Me! Just moved back this past year.


----------



## Drema (Dec 31, 2010)

count me in, Oregon here


----------



## lepoo7 (Nov 24, 2010)

What parts of Oregon are you guys located?


----------



## Judith (Sep 27, 2008)

Portland


----------



## OregonMommy (Mar 3, 2010)

Medford.


----------



## Giraffe (Sep 7, 2010)

Portland, here.


----------



## Kwtrader (Oct 10, 2007)

portland.


----------



## Giraffe (Sep 7, 2010)

So when do we get together for tea and biscuits (or beer and peanuts; or shakes and fries; or donuts and pirate-themed mini golf)?


----------



## Leary88 (Jun 6, 2010)

Found this by searching Oregon... Portland also! :O


----------



## lepoo7 (Nov 24, 2010)

Beer and Blazer game?


----------



## kos (May 19, 2009)

The entire state or Oregon will need support after that loss to Auburn ahaha.


----------



## Giraffe (Sep 7, 2010)

lepoo7 said:


> Beer and Blazer game?


I can't speak for the others, but I'm not so into sports myself. I am into beer, though.


----------



## lepoo7 (Nov 24, 2010)

Giraffe said:


> I can't speak for the others, but I'm not so into sports myself. I am into beer, though.

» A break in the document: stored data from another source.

/-- **`z ↦ G̃_χ(z, s)` is Borel measurable for `Re s > -1/2`** (odd `χ`): continuous for
`Re s > 1/2` (`G̃ = L(χ, 1+2s) E₁,χ`, `continuous_eisensteinOne`), holomorphic in `s`, hence
measurable on the whole half-plane by `measurable_of_differentiableOn_re`. [folklore] -/
theorem measurable_eisensteinOneCont (hodd : χ.Odd) {s : ℂ} (hs : -1 / 2 < s.re) :
    Measurable fun z : ℍ => eisensteinOneCont χ z s := by
  have hχ : χ ≠ 1 := ne_one_of_odd χ hodd
  refine Automorphic.measurable_of_differentiableOn_re
    (G := fun s (z : ℍ) => eisensteinOneCont χ z s) (a := -1 / 2) (b := 1 / 2)
    (fun z => differentiableOn_eisensteinOneCont χ hχ z) (fun t ht => ?_) hs
  have h : (fun z : ℍ => eisensteinOneCont χ z t) =
      fun z => χ.LFunction (1 + 2 * t) * eisensteinOne χ z t :=
    funext fun z => eisensteinOneCont_eq_LFunction_mul χ hodd ht z
  rw [h]
  exact (continuous_const.mul (continuous_eisensteinOne χ ht)).measurable

end Measurable

/-! ### Growth at every cusp, uniformly in the cusp -/

section Growth

variable [NeZero M]

/-- **`G̃` at the cusp `B∞` on boxes**: for odd `χ`, `-1/2 < a < b`, `0 < T` there are `C, A ≥ 0`
with `‖G̃_χ(Bz, s)‖ ≤ |j(B, z)| · C ((Im z)^A + (Im z)^{-A})` for all `B ∈ SL(2, ℤ)`, `z ∈ ℍ`,
`a < Re s < b`, `|Im s| < T` (the identity theorem at the cusp, `eq_sum_congrCont_of_eqOn`, and the
uniform box bound `exists_bound_sum_congrCont_box`). [folklore] -/
theorem exists_bound_eisensteinOneCont_smul_box (hodd : χ.Odd) {a b T : ℝ} (ha : -1 / 2 < a)
    (hab : a < b) (hT : 0 < T) :
    ∃ C A : ℝ, 0 ≤ C ∧ 0 ≤ A ∧ ∀ (B : SL(2, ℤ)) (z : ℍ) (s : ℂ), a < s.re → s.re < b →
      |s.im| < T → ‖eisensteinOneCont χ (B • z) s‖ ≤ ‖denom B z‖ * (C * (z.im ^ A + z.im ^ (-A))) := by
  have hM : 0 < M := Nat.pos_of_ne_zero (NeZero.ne M)
  have hχ : χ ≠ 1 := ne_one_of_odd χ hodd
  obtain ⟨C, A, hC, hA, hb⟩ := exists_bound_sum_congrCont_box χ hM ha hab hT
  refine ⟨C, A, hC, hA, fun B z s hsa hsb hsT => ?_⟩
  have hs : -1 / 2 < s.re := by linarith
  have heq := eq_sum_congrCont_of_eqOn χ hM B z (G := eisensteinOneCont χ (B • z))
    (differentiableOn_eisensteinOneCont χ hχ (B • z))
    (fun t ht => eisensteinOneCont_eq_eisensteinOneAll χ hodd ht (B • z)) hs
  rw [heq, norm_mul]
  exact mul_le_mul_of_nonneg_left (hb B s hsa hsb hsT z) (norm_nonneg _)

/-- **Weight-one normalised growth at every cusp**: for odd `χ` and a box in `s` there are
`C, A ≥ 0` with `‖G̃_χ(τ, s)‖ (Im τ)^{1/2} ≤ C (v^A + v^{-A})`, `v = Im(gτ)`, for every
`g ∈ SL(2, ℤ)` and every `τ ∈ ℍ` (apply the previous bound at `B = g⁻¹`, `z = gτ`, and use
`√(Im τ) = √v / |j(g⁻¹, gτ)|`). [folklore] -/
theorem exists_bound_eisensteinOneCont_mul_sqrt_box (hodd : χ.Odd) {a b T : ℝ} (ha : -1 / 2 < a)
    (hab : a < b) (hT : 0 < T) :
    ∃ C A : ℝ, 0 ≤ C ∧ 0 ≤ A ∧ ∀ (g : SL(2, ℤ)) (τ : ℍ) (s : ℂ), a < s.re → s.re < b →
      |s.im| < T → ‖eisensteinOneCont χ τ s‖ * Real.sqrt τ.im ≤
        C * ((g • τ).im ^ A + (g • τ).im ^ (-A)) := by
  obtain ⟨C, A, hC, hA, hb⟩ := exists_bound_eisensteinOneCont_smul_box χ hodd ha hab hT
  refine ⟨2 * C, A + 1 / 2, by positivity, by positivity, fun g τ s hsa hsb hsT => ?_⟩
  set σ : ℍ := g • τ with hσ
  have hτ : g⁻¹ • σ = τ := inv_smul_smul g τ
  have hv : 0 < σ.im := σ.im_pos
  have h1 := hb g⁻¹ σ s hsa hsb hsT
  rw [hτ] at h1
  have h2 := sqrt_im_smul_mul_norm_denom g⁻¹ σ
  rw [hτ] at h2
  obtain ⟨D, hD0, h1', h2'⟩ : ∃ D : ℝ, 0 < D ∧
      ‖eisensteinOneCont χ τ s‖ ≤ D * (C * (σ.im ^ A + σ.im ^ (-A))) ∧
      Real.sqrt τ.im * D = Real.sqrt σ.im :=
    ⟨_, norm_pos_iff.mpr (denom_ne_zero _ _), h1, h2⟩
  have hsqrt : Real.sqrt τ.im = Real.sqrt σ.im / D := by
    rw [← h2', mul_div_cancel_right₀ _ hD0.ne']
  have hsq : Real.sqrt σ.im = σ.im ^ (1 / 2 : ℝ) := Real.sqrt_eq_rpow σ.im
  have e1 : σ.im ^ (A + 1 / 2) ≤ σ.im ^ (A + 1 / 2) + σ.im ^ (-(A + 1 / 2)) := by
    linarith [Real.rpow_nonneg hv.le (-(A + 1 / 2))]
  have e2 : σ.im ^ (-A + 1 / 2) ≤ σ.im ^ (A + 1 / 2) + σ.im ^ (-(A + 1 / 2)) :=
    rpow_le_rpow_add_rpow_neg hv (by rw [abs_le]; constructor <;> linarith)
  calc ‖eisensteinOneCont χ τ s‖ * Real.sqrt τ.im
      = ‖eisensteinOneCont χ τ s‖ * (Real.sqrt σ.im / D) := by rw [hsqrt]
    _ ≤ D * (C * (σ.im ^ A + σ.im ^ (-A))) * (Real.sqrt σ.im / D) :=
        mul_le_mul_of_nonneg_right h1' (by positivity)
    _ = C * (σ.im ^ A + σ.im ^ (-A)) * Real.sqrt σ.im := by
        rw [show D * (C * (σ.im ^ A + σ.im ^ (-A))) * (Real.sqrt σ.im / D) =
          C * (σ.im ^ A + σ.im ^ (-A)) * Real.sqrt σ.im * (D / D) by ring, div_self hD0.ne', mul_one]
    _ = C * (σ.im ^ A + σ.im ^ (-A)) * σ.im ^ (1 / 2 : ℝ) := by rw [hsq]
    _ = C * (σ.im ^ (A + 1 / 2) + σ.im ^ (-A + 1 / 2)) := by
        rw [Real.rpow_add hv, Real.rpow_add hv]; ring
    _ ≤ C * (2 * (σ.im ^ (A + 1 / 2) + σ.im ^ (-(A + 1 / 2)))) :=
        mul_le_mul_of_nonneg_left (by linarith) hC
    _ = 2 * C * (σ.im ^ (A + 1 / 2) + σ.im ^ (-(A + 1 / 2))) := by ring

/-- **Global polynomial bound**: for odd `χ` and a box in `s` there are `C, B ≥ 0` with
`‖G̃_χ(τ, s)‖ ≤ C ((Im τ)^B + (Im τ)^{-B})` for all `τ ∈ ℍ` (move `τ` into `𝒟` by some
`g ∈ SL(2, ℤ)`; there `1/2 < Im(gτ) ≤ max(Im τ, 1/Im τ)`). [folklore] -/
theorem exists_bound_eisensteinOneCont_global_box (hodd : χ.Odd) {a b T : ℝ} (ha : -1 / 2 < a)
    (hab : a < b) (hT : 0 < T) :
    ∃ C B : ℝ, 0 ≤ C ∧ 0 ≤ B ∧ ∀ (τ : ℍ) (s : ℂ), a < s.re → s.re < b → |s.im| < T →
      ‖eisensteinOneCont χ τ s‖ ≤ C * (τ.im ^ B + τ.im ^ (-B)) := by
  obtain ⟨C, A, hC, hA, hb⟩ := exists_bound_eisensteinOneCont_mul_sqrt_box χ hodd ha hab hT
  refine ⟨2 * (C * (1 + 2 ^ A)), A + 1 / 2, by positivity, by positivity,
    fun τ s hsa hsb hsT => ?_⟩
  obtain ⟨g, hg⟩ := ModularGroup.exists_smul_mem_fd τ
  set v : ℝ := (g • τ).im with hvdef
  set y : ℝ := τ.im with hydef
  have hy : 0 < y := τ.im_pos
  have hv2 : 1 / 2 < v := half_lt_im_of_mem_fd hg
  have hv : 0 < v := by linarith
  have h1 : ‖eisensteinOneCont χ τ s‖ * Real.sqrt y ≤ C * (v ^ A + v ^ (-A)) :=
    hb g τ s hsa hsb hsT
  -- `v^A ≤ y^A + y^{-A}` and `v^{-A} ≤ 2^A`
  have hvA : v ^ A ≤ y ^ A + y ^ (-A) := by
    have hle : v ≤ max y y⁻¹ := im_smul_le_max g τ
    calc v ^ A ≤ (max y y⁻¹) ^ A := Real.rpow_le_rpow hv.le hle hA
      _ ≤ y ^ A + y ^ (-A) := by
          rcases le_total y y⁻¹ with h | h
          · rw [max_eq_right h, Real.inv_rpow hy.le, ← Real.rpow_neg hy.le]
            linarith [Real.rpow_nonneg hy.le A]
          · rw [max_eq_left h]
            linarith [Real.rpow_nonneg hy.le (-A)]
  have hvnA : v ^ (-A) ≤ 2 ^ A := by
    rw [Real.rpow_neg hv.le, ← Real.inv_rpow hv.le]
    refine Real.rpow_le_rpow (inv_nonneg.mpr hv.le) ?_ hA
    rw [inv_le_comm₀ hv two_pos]
    linarith
  have hone : 1 ≤ y ^ A + y ^ (-A) := by
    rcases le_or_gt 1 y with h | h
    · have := Real.one_le_rpow h hA
      linarith [Real.rpow_nonneg hy.le (-A)]
    · have h' : 1 ≤ y ^ (-A) := by
        rw [Real.rpow_neg hy.le, ← Real.inv_rpow hy.le]
        exact Real.one_le_rpow ((one_le_inv₀ hy).mpr h.le) hA
      linarith [Real.rpow_nonneg hy.le A]
  have h2A : (0 : ℝ) ≤ 2 ^ A := by positivity
  have h2 : ‖eisensteinOneCont χ τ s‖ * Real.sqrt y ≤ C * (1 + 2 ^ A) * (y ^ A + y ^ (-A)) := by
    calc ‖eisensteinOneCont χ τ s‖ * Real.sqrt y ≤ C * (v ^ A + v ^ (-A)) := h1
      _ ≤ C * ((y ^ A + y ^ (-A)) + 2 ^ A) := mul_le_mul_of_nonneg_left (add_le_add hvA hvnA) hC
      _ ≤ C * ((y ^ A + y ^ (-A)) + 2 ^ A * (y ^ A + y ^ (-A))) := by
          refine mul_le_mul_of_nonneg_left ?_ hC
          nlinarith
      _ = C * (1 + 2 ^ A) * (y ^ A + y ^ (-A)) := by ring
  -- divide by `√y = y^{1/2}`
  have hsq : Real.sqrt y = y ^ (1 / 2 : ℝ) := Real.sqrt_eq_rpow y
  have h3 : ‖eisensteinOneCont χ τ s‖ ≤
      C * (1 + 2 ^ A) * ((y ^ A + y ^ (-A)) * y ^ (-(1 / 2 : ℝ))) := by
    have e : ‖eisensteinOneCont χ τ s‖ =
        ‖eisensteinOneCont χ τ s‖ * y ^ (1 / 2 : ℝ) * y ^ (-(1 / 2 : ℝ)) := by
      rw [mul_assoc, ← Real.rpow_add hy, add_neg_cancel, Real.rpow_zero, mul_one]
    rw [e]
    rw [hsq] at h2
    calc ‖eisensteinOneCont χ τ s‖ * y ^ (1 / 2 : ℝ) * y ^ (-(1 / 2 : ℝ))
        ≤ C * (1 + 2 ^ A) * (y ^ A + y ^ (-A)) * y ^ (-(1 / 2 : ℝ)) :=
          mul_le_mul_of_nonneg_right h2 (Real.rpow_nonneg hy.le _)
      _ = _ := by ring
  have h4 : (y ^ A + y ^ (-A)) * y ^ (-(1 / 2 : ℝ)) ≤ 2 * (y ^ (A + 1 / 2) + y ^ (-(A + 1 / 2))) := by
    rw [add_mul, ← Real.rpow_add hy, ← Real.rpow_add hy]
    have e1 : y ^ (A + -(1 / 2 : ℝ)) ≤ y ^ (A + 1 / 2) + y ^ (-(A + 1 / 2)) :=
      rpow_le_rpow_add_rpow_neg hy (by rw [abs_le]; constructor <;> linarith)
    have e2 : y ^ (-A + -(1 / 2 : ℝ)) ≤ y ^ (A + 1 / 2) + y ^ (-(A + 1 / 2)) :=
      rpow_le_rpow_add_rpow_neg hy (by rw [abs_le]; constructor <;> linarith)
    linarith
  calc ‖eisensteinOneCont χ τ s‖
      ≤ C * (1 + 2 ^ A) * ((y ^ A + y ^ (-A)) * y ^ (-(1 / 2 : ℝ))) := h3
    _ ≤ C * (1 + 2 ^ A) * (2 * (y ^ (A + 1 / 2) + y ^ (-(A + 1 / 2)))) :=
        mul_le_mul_of_nonneg_left h4 (by positivity)
    _ = 2 * (C * (1 + 2 ^ A)) * (y ^ (A + 1 / 2) + y ^ (-(A + 1 / 2))) := by ring

/-- The weight-one Eisenstein series at `s = 0` has moderate growth at every cusp:
`‖G̃_χ(τ, 0)‖ (Im τ)^{1/2} ≤ C (v^A + v^{-A})`, `v = Im(gτ)`, for all `g, τ`. [folklore] -/
theorem exists_bound_eisensteinOneCont_zero_mul_sqrt (hodd : χ.Odd) :
    ∃ C A : ℝ, 0 ≤ C ∧ 0 ≤ A ∧ ∀ (g : SL(2, ℤ)) (τ : ℍ),
      ‖eisensteinOneCont χ τ 0‖ * Real.sqrt τ.im ≤ C * ((g • τ).im ^ A + (g • τ).im ^ (-A)) := by
  obtain ⟨C, A, hC, hA, hb⟩ := exists_bound_eisensteinOneCont_mul_sqrt_box χ hodd
    (a := -1 / 4) (b := 1 / 4) (T := 1) (by norm_num) (by norm_num) one_pos
  refine ⟨C, A, hC, hA, fun g τ => hb g τ 0 ?_ ?_ ?_⟩
  · simp only [Complex.zero_re]; norm_num
  · simp only [Complex.zero_re]; norm_num
  · simp only [Complex.zero_im, abs_zero]; norm_num

end Growth

/-! ### Holomorphy of the Rankin–Selberg integral against `G̃_ψ` -/

section Holomorphy

/-- A ball around `s₀` (`Re s₀ > -1/2`) inside a conjugation-symmetric box `a < Re s < b`,
`|Im s| < T` with `a > -1/2`. [folklore] -/
theorem exists_box_of_re_gt {s₀ : ℂ} (hs₀ : -1 / 2 < s₀.re) :
    ∃ a b T ε : ℝ, -1 / 2 < a ∧ a < b ∧ 0 < T ∧ 0 < ε ∧ ∀ s ∈ ball s₀ ε,
      (a < s.re ∧ s.re < b ∧ |s.im| < T) ∧
        (a < (conj s).re ∧ (conj s).re < b ∧ |(conj s).im| < T) := by
  refine ⟨(s₀.re - 1 / 2) / 2, s₀.re + 1, |s₀.im| + 1, min ((s₀.re + 1 / 2) / 2) 1,
    by linarith, by linarith, by positivity, lt_min (by linarith) one_pos, fun s hs => ?_⟩
  rw [mem_ball, dist_eq_norm] at hs
  have hre : |s.re - s₀.re| < min ((s₀.re + 1 / 2) / 2) 1 := by
    have h := Complex.abs_re_le_norm (s - s₀)
    rw [Complex.sub_re] at h
    exact lt_of_le_of_lt h hs
  have him : |s.im - s₀.im| < min ((s₀.re + 1 / 2) / 2) 1 := by
    have h := Complex.abs_im_le_norm (s - s₀)
    rw [Complex.sub_im] at h
    exact lt_of_le_of_lt h hs
  have hre1 : |s.re - s₀.re| < (s₀.re + 1 / 2) / 2 := lt_of_lt_of_le hre (min_le_left _ _)
  have hre2 : |s.re - s₀.re| < 1 := lt_of_lt_of_le hre (min_le_right _ _)
  have him2 : |s.im - s₀.im| < 1 := lt_of_lt_of_le him (min_le_right _ _)
  rw [abs_lt] at hre1 hre2 him2
  have hbox : (s₀.re - 1 / 2) / 2 < s.re ∧ s.re < s₀.re + 1 ∧ |s.im| < |s₀.im| + 1 := by
    refine ⟨by linarith, by linarith, ?_⟩
    calc |s.im| = |s₀.im + (s.im - s₀.im)| := by ring_nf
      _ ≤ |s₀.im| + |s.im - s₀.im| := abs_add_le _ _
      _ < |s₀.im| + 1 := by linarith [abs_lt.mpr him2]
  refine ⟨hbox, ?_⟩
  rw [Complex.conj_re, Complex.conj_im, abs_neg]
  exact hbox

variable {ι : Type*} [Fintype ι] (g : ι → SL(2, ℤ))
variable {Γ : Subgroup (GL (Fin 2) ℝ)} [Γ.IsArithmetic]

/-- **Holomorphy on `Re s > -1/2` of `s ↦ ∫_F \overline{G̃_ψ(τ, s̄)} f(τ) \overline{F(τ)} y² dμ`**
for a weight-`2` cusp form `f` of arithmetic level, a measurable `F` of moderate growth at every
cusp, and an odd `ψ` (`F = ⋃_q g_q⁻¹ 𝒟ᵒ`). [folklore] -/
theorem differentiableOn_rsIntegral_eisensteinOneCont (f : CuspForm Γ 2) {F : ℍ → ℂ}
    (hFm : Measurable F)
    (hF : ∀ i, ∃ C A : ℝ, ∀ τ : ℍ, g i • τ ∈ 𝒟ᵒ →
      ‖F τ‖ * Real.sqrt τ.im ≤ C * ((g i • τ).im ^ A + (g i • τ).im ^ (-A)))
    {N : ℕ} [NeZero N] (ψ : DirichletCharacter ℂ N) (hodd : ψ.Odd) :
    DifferentiableOn ℂ (fun s => ∫ τ in ⋃ i, {τ : ℍ | g i • τ ∈ 𝒟ᵒ},
      conj (eisensteinOneCont ψ τ (conj s)) * (f τ * conj (F τ) * ((τ.im : ℝ) : ℂ) ^ 2))
      {s : ℂ | -1 / 2 < s.re} := by
  have hχ : ψ ≠ 1 := ne_one_of_odd ψ hodd
  refine differentiableOn_integral_domain_rsKernel g f hFm hF
    (E := fun τ s => eisensteinOneCont ψ τ s)
    (isOpen_lt continuous_const Complex.continuous_re) (fun s hs => by simpa using hs)
    (fun τ => differentiableOn_eisensteinOneCont ψ hχ τ)
    (fun s hs => (measurable_eisensteinOneCont ψ hodd hs).aestronglyMeasurable) ?_
  intro s₀ hs₀ i
  obtain ⟨a, b, T, ε, ha, hab, hT, hε, hbox⟩ := exists_box_of_re_gt hs₀
  obtain ⟨C, A, -, -, hb⟩ := exists_bound_eisensteinOneCont_mul_sqrt_box ψ hodd ha hab hT
  exact ⟨ε, hε, C, A, fun s hs τ _ =>
    hb (g i) τ (conj s) (hbox s hs).2.1 (hbox s hs).2.2.1 (hbox s hs).2.2.2⟩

Not into sports!... word? How about a sports bar? Beer and hot wings? :yes


----------



## ryobi (Jan 13, 2009)

kos said:


> The entire state or Oregon will need support after that loss to Auburn ahaha.


harsh-lol


----------



## Positive (Jun 29, 2009)

should we talk? im interested.


----------



## SpitfireJane (Aug 25, 2011)

Oh crap! I wish I knew about this site when I still lived in Oregon.


----------



## wordscancutyoulikeglass (May 4, 2012)

I'm from Oregon! The boring/damascus area between Gresham and Sandy and gresham if any of you know where it is.


----------



## TrcyMcgrdy1 (Oct 21, 2011)

I went to UO for four years. Back in Honolulu though. I miss the football but sure as hell don't miss the cloudy depressing weather!


----------